Volleyball 4 v 4 king of the beach

[rsswan]

I am running a 4 v 4 tournament, king of the beach whist style with 8 players, playing equal rounds with and against each other.  I can find a lot of doubles tournaments but not teams of 4.  Any help is appreciated.   Thanks!

[Ian Wakeling]

You can have a schedule in 7 rounds where pairs of players are on the same team three times and oppose four times:

(8 5 1 6) : (2 3 4 7)
(8 6 2 7) : (3 4 5 1)
(8 7 3 1) : (4 5 6 2)
(8 1 4 2) : (5 6 7 3)
(8 2 5 3) : (6 7 1 4)
(8 3 6 4) : (7 1 2 5)
(8 4 7 5) : (1 2 3 6)

[rsswan]

Thanks Ian.  That's exactly what I needed.  You are awesome!!!

[robert_hume]

You can have a schedule in 7 rounds where pairs of players are on the same team three times and oppose four times:

(8 5 1 6) : (2 3 4 7)
(8 6 2 7) : (3 4 5 1)
(8 7 3 1) : (4 5 6 2)
(8 1 4 2) : (5 6 7 3)
(8 2 5 3) : (6 7 1 4)
(8 3 6 4) : (7 1 2 5)
(8 4 7 5) : (1 2 3 6)

I was looking to do just this! And perhaps a 10 person (5 x 5) version. Are you hand calculating these through trial and error or is there a formula / algorithm you use similar to whatever bjerring did for 7 and 9 person triples?

[Ian Wakeling]

There is a 'formula', but it is probably not what you are expecting.  Have a look at this 2003 paper by Abel et al, which is freely downloadable.  Theorem 14 gives a way to make the 8 player schedule above (with p=2, n=2, m=1 & s=0), unfortuately Theorem 7 says that the 10 person schedule that you are looking for, specifically a (5,10) GWhD(10), does not exist, in other words no balanced solution is possible.

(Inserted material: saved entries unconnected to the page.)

import Summits.ResolutionOfSingularities.ResolutionOfSingularities.Theorems.EigenLadderLU1B
import HarnessLib

/-!
[WRITER NOTE (decomp-res writer g12): imports `EigenLadderLU1B` (the 400-line split of the lens's
`EigenLadderLU`) instead of `EigenLadderLU`; content otherwise verbatim.]

# EigenLadderLU (2) — PART C2 (Hermite basis of the invariant monomials, algebraic independence) and
PART B (the frame is COMPUTED: eigen-coordinates by Reynolds averaging with value control)

[WRITER NOTE (decomp-res writer g12): the gate caps Theorems files with proofs at 400 lines, so the
lens's tree file `EigenLadderLU2.lean` (455 l, sha256 a5c2fc0d…) is landed as TWO modules split at a
namespace-block boundary — `EigenLadderLU2` (PART C2 invariant generators (Hermite basis `invGen`,
`fixed_iff_mem_adjoin_invGen`, algebraic independence)) and `EigenLadderLU2B` (PART B
eigen-coordinates by Reynolds averaging) — content VERBATIM (plus bookkeeping docstrings on
undocumented simp lemmas); the node's import chain becomes EigenLadderLU → EigenLadderLU1B →
EigenLadderLU2 → EigenLadderLU2B → EigenLadderLU3 → EigenLadderLU4 → EigenLadderLU5 →
EigenLadderLU5B → EigenLadderLU6 (one namespace `…Theorems.EigenLadderLU` throughout).]
-/

namespace Summit.ResolutionOfSingularities.ResolutionOfSingularities.Theorems.EigenLadderLU

/-! ## PART C2 — the invariant sub-top has EXPLICIT monomial generators (characters `t`, `t₀ = 1`):
`k(x)^σ = k(W)`, `W = (x₀^ℓ, x₁x₀^{(ℓ-1)t₁}, x₂x₀^{(ℓ-1)t₂}, x₃x₀^{(ℓ-1)t₃})` -/

section Generators

variable {k : Type} [Field k] {L : Type} [Field L] [Algebra k L]

/-- The invariant monomial generators of a diagonal action with characters `t`, `t 0 = 1`:
`W₀ = x₀^ℓ`, `W_j = x_j · x₀^{(ℓ-1)t_j}` (`j ≥ 1`) — POLYNOMIAL monomials (they lie in the chart algebra),
a basis of the lattice of invariant exponents `{b : ℓ ∣ ⟨b, t⟩}`. [folklore] -/
noncomputable def invGen (x : Fin 4 → L) (ℓ : ℕ) (t : Fin 4 → ℕ) : Fin 4 → L :=
  fun j => if j = 0 then x 0 ^ ℓ else x j * x 0 ^ ((ℓ - 1) * t j)

/-- `invGen_zero`: Bookkeeping / simp lemma of the eigen-ladder kernel (decomp-res lens-1 g24 «EigenLadder»),
VERBATIM from the lens's tree file (see the module docstring); the statement is its type. [folklore] -/
theorem invGen_zero (x : Fin 4 → L) (ℓ : ℕ) (t : Fin 4 → ℕ) : invGen x ℓ t 0 = x 0 ^ ℓ :=
  if_pos rfl

/-- `invGen_succ`: Bookkeeping / simp lemma of the eigen-ladder kernel (decomp-res lens-1 g24 «EigenLadder»),
VERBATIM from the lens's tree file (see the module docstring); the statement is its type. [folklore] -/
theorem invGen_succ (x : Fin 4 → L) (ℓ : ℕ) (t : Fin 4 → ℕ) (i : Fin 3) :
    invGen x ℓ t i.succ = x i.succ * x 0 ^ ((ℓ - 1) * t i.succ) :=
  if_neg (Fin.succ_ne_zero i)

/-- The generators lie in any subalgebra containing the coordinates. [folklore] -/
theorem invGen_mem (x : Fin 4 → L) (ℓ : ℕ) (t : Fin 4 → ℕ) (A : Subalgebra k L)
    (hx : ∀ j, x j ∈ A) (j : Fin 4) : invGen x ℓ t j ∈ A := by
  by_cases hj : j = 0
  · rw [hj, invGen_zero]; exact pow_mem (hx 0) _
  · obtain ⟨i, rfl⟩ : ∃ i : Fin 3, j = i.succ := ⟨j.pred hj, (Fin.succ_pred j hj).symm⟩
    rw [invGen_succ]; exact mul_mem (hx _) (pow_mem (hx 0) _)

/-- The generators are non-zero. [folklore] -/
theorem invGen_ne_zero (x : Fin 4 → L) (hx0 : ∀ j, x j ≠ 0) (ℓ : ℕ) (t : Fin 4 → ℕ) (j : Fin 4) :
    invGen x ℓ t j ≠ 0 := by
  by_cases hj : j = 0
  · rw [hj, invGen_zero]; exact pow_ne_zero _ (hx0 0)
  · obtain ⟨i, rfl⟩ : ∃ i : Fin 3, j = i.succ := ⟨j.pred hj, (Fin.succ_pred j hj).symm⟩
    rw [invGen_succ]; exact mul_ne_zero (hx0 _) (pow_ne_zero _ (hx0 0))

/-- The generators are `σ`-INVARIANT (`ζ^ℓ = 1`, `t₀ = 1`). [folklore] -/
theorem sigma_invGen (σ : L ≃ₐ[k] L) (x : Fin 4 → L) {ζ : k} {ℓ : ℕ} (hℓ : 0 < ℓ)
    (hζℓ : ζ ^ ℓ = 1) (t : Fin 4 → ℕ) (ht0 : t 0 = 1)
    (heig : ∀ j, σ (x j) = algebraMap k L (ζ ^ t j) * x j)
    (j : Fin 4) : σ (invGen x ℓ t j) = invGen x ℓ t j := by
  have h0 : σ (x 0) = algebraMap k L ζ * x 0 := by rw [heig, ht0, pow_one]
  by_cases hj : j = 0
  · rw [hj, invGen_zero, map_pow, h0, mul_pow, ← map_pow, hζℓ, map_one, one_mul]
  · obtain ⟨i, rfl⟩ : ∃ i : Fin 3, j = i.succ := ⟨j.pred hj, (Fin.succ_pred j hj).symm⟩
    rw [invGen_succ, map_mul, map_pow, heig, h0, mul_pow, ← map_pow]
    have hc : algebraMap k L (ζ ^ t i.succ) * algebraMap k L (ζ ^ ((ℓ - 1) * t i.succ)) = 1 := by
      rw [← map_mul, ← pow_add, ← map_one (algebraMap k L)]
      congr 1
      have : t i.succ + (ℓ - 1) * t i.succ = ℓ * t i.succ := by
        rw [add_comm, ← Nat.succ_mul, Nat.succ_eq_add_one, Nat.sub_add_cancel hℓ]
      rw [this, pow_mul, hζℓ, one_pow]
    linear_combination (x i.succ * x 0 ^ ((ℓ - 1) * t i.succ)) * hc

/-- The exponent vectors of the generators. [folklore] -/
def invGenExp (ℓ : ℕ) (t : Fin 4 → ℕ) : Fin 4 → Fin 4 → ℤ :=
  fun j m => if j = 0 then (if m = 0 then (ℓ : ℤ) else 0)
    else (if m = j then 1 else 0) + (if m = 0 then (((ℓ - 1) * t j : ℕ) : ℤ) else 0)

/-- `lmon_invGenExp`: Bookkeeping / simp lemma of the eigen-ladder kernel (decomp-res lens-1 g24
«EigenLadder»), VERBATIM from the lens's tree file (see the module docstring); the statement is its type. [folklore] -/
theorem lmon_invGenExp (x : Fin 4 → L) (_hx0 : ∀ j, x j ≠ 0) (ℓ : ℕ) (t : Fin 4 → ℕ) (j : Fin 4) :
    lmon x (invGenExp ℓ t j) = invGen x ℓ t j := by
  by_cases hj : j = 0
  · rw [hj, invGen_zero, lmon_def, Fin.prod_univ_succ]
    have h1 : ∏ i : Fin 3, x i.succ ^ invGenExp ℓ t 0 i.succ = 1 :=
      Finset.prod_eq_one fun i _ => by simp [invGenExp, Fin.succ_ne_zero]
    rw [h1, mul_one]
    simp [invGenExp]
  · obtain ⟨i, rfl⟩ : ∃ i : Fin 3, j = i.succ := ⟨j.pred hj, (Fin.succ_pred j hj).symm⟩
    rw [invGen_succ, lmon_def, Fin.prod_univ_succ]
    have h0 : x 0 ^ invGenExp ℓ t i.succ 0 = x 0 ^ ((ℓ - 1) * t i.succ) := by
      have : invGenExp ℓ t i.succ 0 = (((ℓ - 1) * t i.succ : ℕ) : ℤ) := by
        simp [invGenExp, (Fin.succ_ne_zero i).symm]
      rw [this, zpow_natCast]
    have h1 : ∏ m : Fin 3, x m.succ ^ invGenExp ℓ t i.succ m.succ = x i.succ := by
      rw [Finset.prod_eq_single i]
      · simp [invGenExp, Fin.succ_ne_zero]
      · intro m _ hm
        simp [invGenExp, Fin.succ_ne_zero, (Fin.succ_injective _).ne hm]
      · intro h; exact absurd (Finset.mem_univ i) h
    rw [h0, h1, mul_comm]

/-- **LATTICE BASIS**: every invariant exponent vector `b` (`ℓ ∣ ⟨b, t⟩`, `t₀ = 1`) is an INTEGER
combination of the generator exponents: `b = q • B₀ + ∑_{j ≥ 1} b_j • B_j`. [folklore] -/
theorem exists_eq_sum_invGenExp {ℓ : ℕ} (hℓ : 0 < ℓ) (t : Fin 4 → ℕ) (ht0 : t 0 = 1)
    (b : Fin 4 → ℤ) (hb : (ℓ : ℤ) ∣ ∑ j, b j * (t j : ℤ)) :
    ∃ c : Fin 4 → ℤ, (∀ i : Fin 3, c i.succ = b i.succ) ∧ b = ∑ j, c j • invGenExp ℓ t j := by
  obtain ⟨d, hd⟩ := hb
  rw [Fin.sum_univ_succ, ht0] at hd
  push_cast at hd
  rw [mul_one] at hd
  -- `q = d - ∑_{i} t_{i+1} b_{i+1}`
  refine ⟨fun j => if j = 0 then d - ∑ i : Fin 3, (t i.succ : ℤ) * b i.succ else b j,
    fun i => if_neg (Fin.succ_ne_zero i), ?_⟩
  have hℓ1 : (((ℓ - 1 : ℕ) : ℤ)) = (ℓ : ℤ) - 1 := by
    rw [Nat.cast_sub (Nat.one_le_of_lt hℓ), Nat.cast_one]
  funext m
  rw [Finset.sum_apply, Fin.sum_univ_succ]
  simp only [Pi.smul_apply, smul_eq_mul, invGenExp, if_true, Fin.succ_ne_zero, if_false]
  by_cases hm : m = 0
  · subst hm
    simp only [if_true, Nat.cast_mul, hℓ1]
    have : ∀ i : Fin 3, ((0 : Fin 4) = i.succ) = False := fun i =>
      eq_false (Fin.succ_ne_zero i).symm
    simp only [this, if_false, zero_add]
    simp only [Fin.sum_univ_three] at hd ⊢
    linear_combination hd
  · obtain ⟨i, rfl⟩ : ∃ i : Fin 3, m = i.succ := ⟨m.pred hm, (Fin.succ_pred m hm).symm⟩
    simp only [Fin.succ_ne_zero, if_false, mul_zero, zero_add, add_zero, Fin.succ_inj]
    simp only [mul_ite, mul_one, mul_zero, Finset.sum_ite_eq, Finset.mem_univ, if_true]

/-- Every invariant Laurent monomial lies in the field generated by the generators. [folklore] -/
theorem lmon_mem_adjoin_invGen (x : Fin 4 → L) (hx0 : ∀ j, x j ≠ 0) {ℓ : ℕ} (hℓ : 0 < ℓ)
    (t : Fin 4 → ℕ) (ht0 : t 0 = 1) (b : Fin 4 → ℤ) (hb : (ℓ : ℤ) ∣ ∑ j, b j * (t j : ℤ)) :
    lmon x b ∈ IntermediateField.adjoin k (Set.range (invGen x ℓ t)) := by
  obtain ⟨c, -, hbc⟩ := exists_eq_sum_invGenExp hℓ t ht0 b hb
  rw [hbc, lmon_sum_zsmul x hx0]
  refine prod_mem fun j _ => zpow_mem ?_ _
  rw [lmon_invGenExp x hx0]
  exact IntermediateField.subset_adjoin k _ ⟨j, rfl⟩

/-- **PART C2, THE INVARIANT SUB-TOP IS `k(W)`**: for a diagonal tame action with characters `t`,
`t₀ = 1`, an element of `k(x)` is `σ`-fixed iff it lies in `k(W)`. [CossartPiltant2008, Prop. 6.2]
[folklore] -/
theorem fixed_iff_mem_adjoin_invGen (σ : L ≃ₐ[k] L) {ℓ : ℕ} (hℓ : 0 < ℓ) (hℓk : (ℓ : k) ≠ 0)
    {ζ : k} (hζ : IsPrimitiveRoot ζ ℓ) (x : Fin 4 → L) (hx0 : ∀ j, x j ≠ 0) (t : Fin 4 → ℕ)
    (ht0 : t 0 = 1) (heig : ∀ j, σ (x j) = algebraMap k L (ζ ^ t j) * x j)
    {z : L} (hz : z ∈ IntermediateField.adjoin k (Set.range x)) :
    σ z = z ↔ z ∈ IntermediateField.adjoin k (Set.range (invGen x ℓ t)) := by
  constructor
  · intro hσz
    exact mem_of_fixed σ hℓ hℓk hζ x hx0 t heig
      (IntermediateField.adjoin k (Set.range (invGen x ℓ t))).toSubfield
      (fun c => (IntermediateField.adjoin k _).algebraMap_mem c)
      (fun b hb => lmon_mem_adjoin_invGen x hx0 hℓ t ht0 b hb) hz hσz
  · intro hzW
    -- `σ` fixes `k(W)` since it fixes the generators
    refine IntermediateField.adjoin_induction k (p := fun y _ => σ y = y) ?_ ?_ ?_ ?_ ?_ hzW
    · rintro _ ⟨j, rfl⟩; exact sigma_invGen σ x hℓ hζ.pow_eq_one t ht0 heig j
    · intro c; exact σ.commutes c
    · intro a b _ _ ha hb; rw [map_add, ha, hb]
    · intro a _ ha; rw [map_inv₀, ha]
    · intro a b _ _ ha hb; rw [map_mul, ha, hb]

/-- The generator PATTERN as polynomials: `f₀ = X₀^ℓ`, `f_j = X_j X₀^{(ℓ-1)t_j}`. [folklore] -/
noncomputable def invGenPoly (k : Type) [Field k] (ℓ : ℕ) (t : Fin 4 → ℕ) :
    Fin 4 → MvPolynomial (Fin 4) k :=
  fun j => if j = 0 then MvPolynomial.X 0 ^ ℓ
    else MvPolynomial.X j * MvPolynomial.X 0 ^ ((ℓ - 1) * t j)

/-- `aeval_invGenPoly`: Bookkeeping / simp lemma of the eigen-ladder kernel (decomp-res lens-1 g24
«EigenLadder»), VERBATIM from the lens's tree file (see the module docstring); the statement is its type. [folklore] -/
theorem aeval_invGenPoly (x : Fin 4 → L) (ℓ : ℕ) (t : Fin 4 → ℕ) (j : Fin 4) :
    MvPolynomial.aeval x (invGenPoly k ℓ t j) = invGen x ℓ t j := by
  by_cases hj : j = 0
  · rw [hj, invGen_zero]; simp [invGenPoly]
  · obtain ⟨i, rfl⟩ : ∃ i : Fin 3, j = i.succ := ⟨j.pred hj, (Fin.succ_pred j hj).symm⟩
    rw [invGen_succ]; simp [invGenPoly, Fin.succ_ne_zero]

/-- The generator monomials are algebraically independent in the polynomial ring (the polynomial
ring is ALGEBRAIC over them: `X₀^ℓ = f₀`, `X_j · X₀^{n_j} = f_j`, and has transcendence degree `4`).
[folklore] -/
theorem algebraicIndependent_invGenPoly (k : Type) [Field k] {ℓ : ℕ} (hℓ : 0 < ℓ) (t : Fin 4 → ℕ) :
    AlgebraicIndependent k (invGenPoly k ℓ t) := by
  have hfR : ∀ j, invGenPoly k ℓ t j ∈ Algebra.adjoin k (Set.range (invGenPoly k ℓ t)) :=
    fun j => Algebra.subset_adjoin ⟨j, rfl⟩
  have hf0 : invGenPoly k ℓ t 0 = MvPolynomial.X 0 ^ ℓ := if_pos rfl
  have hfsucc : ∀ i : Fin 3, invGenPoly k ℓ t i.succ =
      MvPolynomial.X i.succ * MvPolynomial.X 0 ^ ((ℓ - 1) * t i.succ) := fun i =>
    if_neg (Fin.succ_ne_zero i)
  have hX0 : IsAlgebraic (Algebra.adjoin k (Set.range (invGenPoly k ℓ t)))
      (MvPolynomial.X 0 : MvPolynomial (Fin 4) k) := by
    refine IsAlgebraic.of_pow hℓ ?_
    have h1 : (MvPolynomial.X 0 : MvPolynomial (Fin 4) k) ^ ℓ =
        algebraMap (Algebra.adjoin k (Set.range (invGenPoly k ℓ t))) (MvPolynomial (Fin 4) k)
          ⟨invGenPoly k ℓ t 0, hfR 0⟩ := by
      rw [Subalgebra.algebraMap_def, Algebra.algebraMap_self, RingHom.id_apply]
      exact hf0.symm
    rw [h1]; exact isAlgebraic_algebraMap _
  have hX : ∀ m : Fin 4, IsAlgebraic (Algebra.adjoin k (Set.range (invGenPoly k ℓ t)))
      (MvPolynomial.X m : MvPolynomial (Fin 4) k) := by
    intro m
    by_cases hm : m = 0
    · rw [hm]; exact hX0
    · obtain ⟨i, rfl⟩ : ∃ i : Fin 3, m = i.succ := ⟨m.pred hm, (Fin.succ_pred m hm).symm⟩
      refine IsAlgebraic.of_mul (y := MvPolynomial.X 0 ^ ((ℓ - 1) * t i.succ))
        (mem_nonZeroDivisors_of_ne_zero (pow_ne_zero _ (MvPolynomial.X_ne_zero 0))) (hX0.pow _) ?_
      have h1 : (MvPolynomial.X 0 : MvPolynomial (Fin 4) k) ^ ((ℓ - 1) * t i.succ) *
          MvPolynomial.X i.succ =
          algebraMap (Algebra.adjoin k (Set.range (invGenPoly k ℓ t))) (MvPolynomial (Fin 4) k)
            ⟨invGenPoly k ℓ t i.succ, hfR i.succ⟩ := by
        rw [Subalgebra.algebraMap_def, Algebra.algebraMap_self, RingHom.id_apply, mul_comm]
        exact (hfsucc i).symm
      rw [h1]; exact isAlgebraic_algebraMap _
  haveI : Algebra.IsAlgebraic (Algebra.adjoin k (Set.range (invGenPoly k ℓ t)))
      (MvPolynomial (Fin 4) k) := by
    have halg : (Algebra.adjoin (Algebra.adjoin k (Set.range (invGenPoly k ℓ t))) (Set.range
        (MvPolynomial.X : Fin 4 → MvPolynomial (Fin 4) k))).IsAlgebraic :=
      Algebra.isAlgebraic_adjoin_iff.mpr (by rintro _ ⟨m, rfl⟩; exact hX m)
    have hsub : Set.range (MvPolynomial.X : Fin 4 → MvPolynomial (Fin 4) k) ⊆
        ((Algebra.adjoin (Algebra.adjoin k (Set.range (invGenPoly k ℓ t))) (Set.range
          (MvPolynomial.X : Fin 4 → MvPolynomial (Fin 4) k))).restrictScalars k :
            Set (MvPolynomial (Fin 4) k)) := by
      rw [Subalgebra.coe_restrictScalars]
      exact Algebra.subset_adjoin
    have htop : ∀ p : MvPolynomial (Fin 4) k, p ∈ Algebra.adjoin
        (Algebra.adjoin k (Set.range (invGenPoly k ℓ t)))
        (Set.range (MvPolynomial.X : Fin 4 → MvPolynomial (Fin 4) k)) := by
      intro p
      have hp : p ∈ Algebra.adjoin k
          (Set.range (MvPolynomial.X : Fin 4 → MvPolynomial (Fin 4) k)) := by
        rw [MvPolynomial.adjoin_range_X]; exact Algebra.mem_top
      exact (Subalgebra.mem_restrictScalars k).mp (Algebra.adjoin_le hsub hp)
    exact ⟨fun p => halg p (htop p)⟩
  have hle : Cardinal.mk (Fin 4) ≤ Algebra.trdeg k (MvPolynomial (Fin 4) k) := by
    rw [MvPolynomial.trdeg_of_isDomain, Cardinal.lift_id]
  exact (Algebra.IsAlgebraic.isTranscendenceBasis_of_le_trdeg_of_finite k (invGenPoly k ℓ t) hle).1

/-- **The invariant generators are ALGEBRAICALLY INDEPENDENT** (so `k(W)` is purely transcendental of
transcendence degree `4`). [folklore] -/
theorem algebraicIndependent_invGen {x : Fin 4 → L} (hx : AlgebraicIndependent k x) {ℓ : ℕ}
    (hℓ : 0 < ℓ) (t : Fin 4 → ℕ) : AlgebraicIndependent k (invGen x ℓ t) := by
  have h := hx.aeval_of_algebraicIndependent (algebraicIndependent_invGenPoly k hℓ t)
  have hfun : (fun i => MvPolynomial.aeval x (invGenPoly k ℓ t i)) = invGen x ℓ t :=
    funext fun j => aeval_invGenPoly x ℓ t j
  rwa [hfun] at h

end Generators

end Summit.ResolutionOfSingularities.ResolutionOfSingularities.Theorems.EigenLadderLU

I am not sure what you mean by the 7 and 9 person triples, can you provide a link?

[Ian Wakeling]

To clarify, the non-existence of the 10 player scedule refers to one in which there are 9 rounds of play.  However I can find an 18 round scedule where all partners occur 8 times and all opponents occur 10 times.  For example:

  (7  1  2  5  9) v (8 10  3  6  4)
  (8  2  3  6  1) v (9 10  4  7  5)
  (9  3  4  7  2) v (1 10  5  8  6)
  (1  4  5  8  3) v (2 10  6  9  7)
  (2  5  6  9  4) v (3 10  7  1  8)
  (3  6  7  1  5) v (4 10  8  2  9)
  (4  7  8  2  6) v (5 10  9  3  1)
  (5  8  9  3  7) v (6 10  1  4  2)
  (6  9  1  4  8) v (7 10  2  5  3)
  (1  4  5  2 10) v (8  9  3  6  7)
  (2  5  6  3 10) v (9  1  4  7  8)
  (3  6  7  4 10) v (1  2  5  8  9)
  (4  7  8  5 10) v (2  3  6  9  1)
  (5  8  9  6 10) v (3  4  7  1  2)
  (6  9  1  7 10) v (4  5  8  2  3)
  (7  1  2  8 10) v (5  6  9  3  4)
  (8  2  3  9 10) v (6  7  1  4  5)
  (9  3  4  1 10) v (7  8  2  5  6)

To find this I am using a special program that searches for cyclic schedules.

[robert_hume]

There is a 'formula', but it is probably not what you are expecting.  Have a look at this 2003 paper by Abel et al, which is freely downloadable.  Theorem 14 gives a way to make the 8 player schedule above (with p=2, n=2, m=1 & s=0), unfortuately Theorem 7 says that the 10 person schedule that you are looking for, specifically a (5,10) GWhD(10), does not exist, in other words no balanced solution is possible.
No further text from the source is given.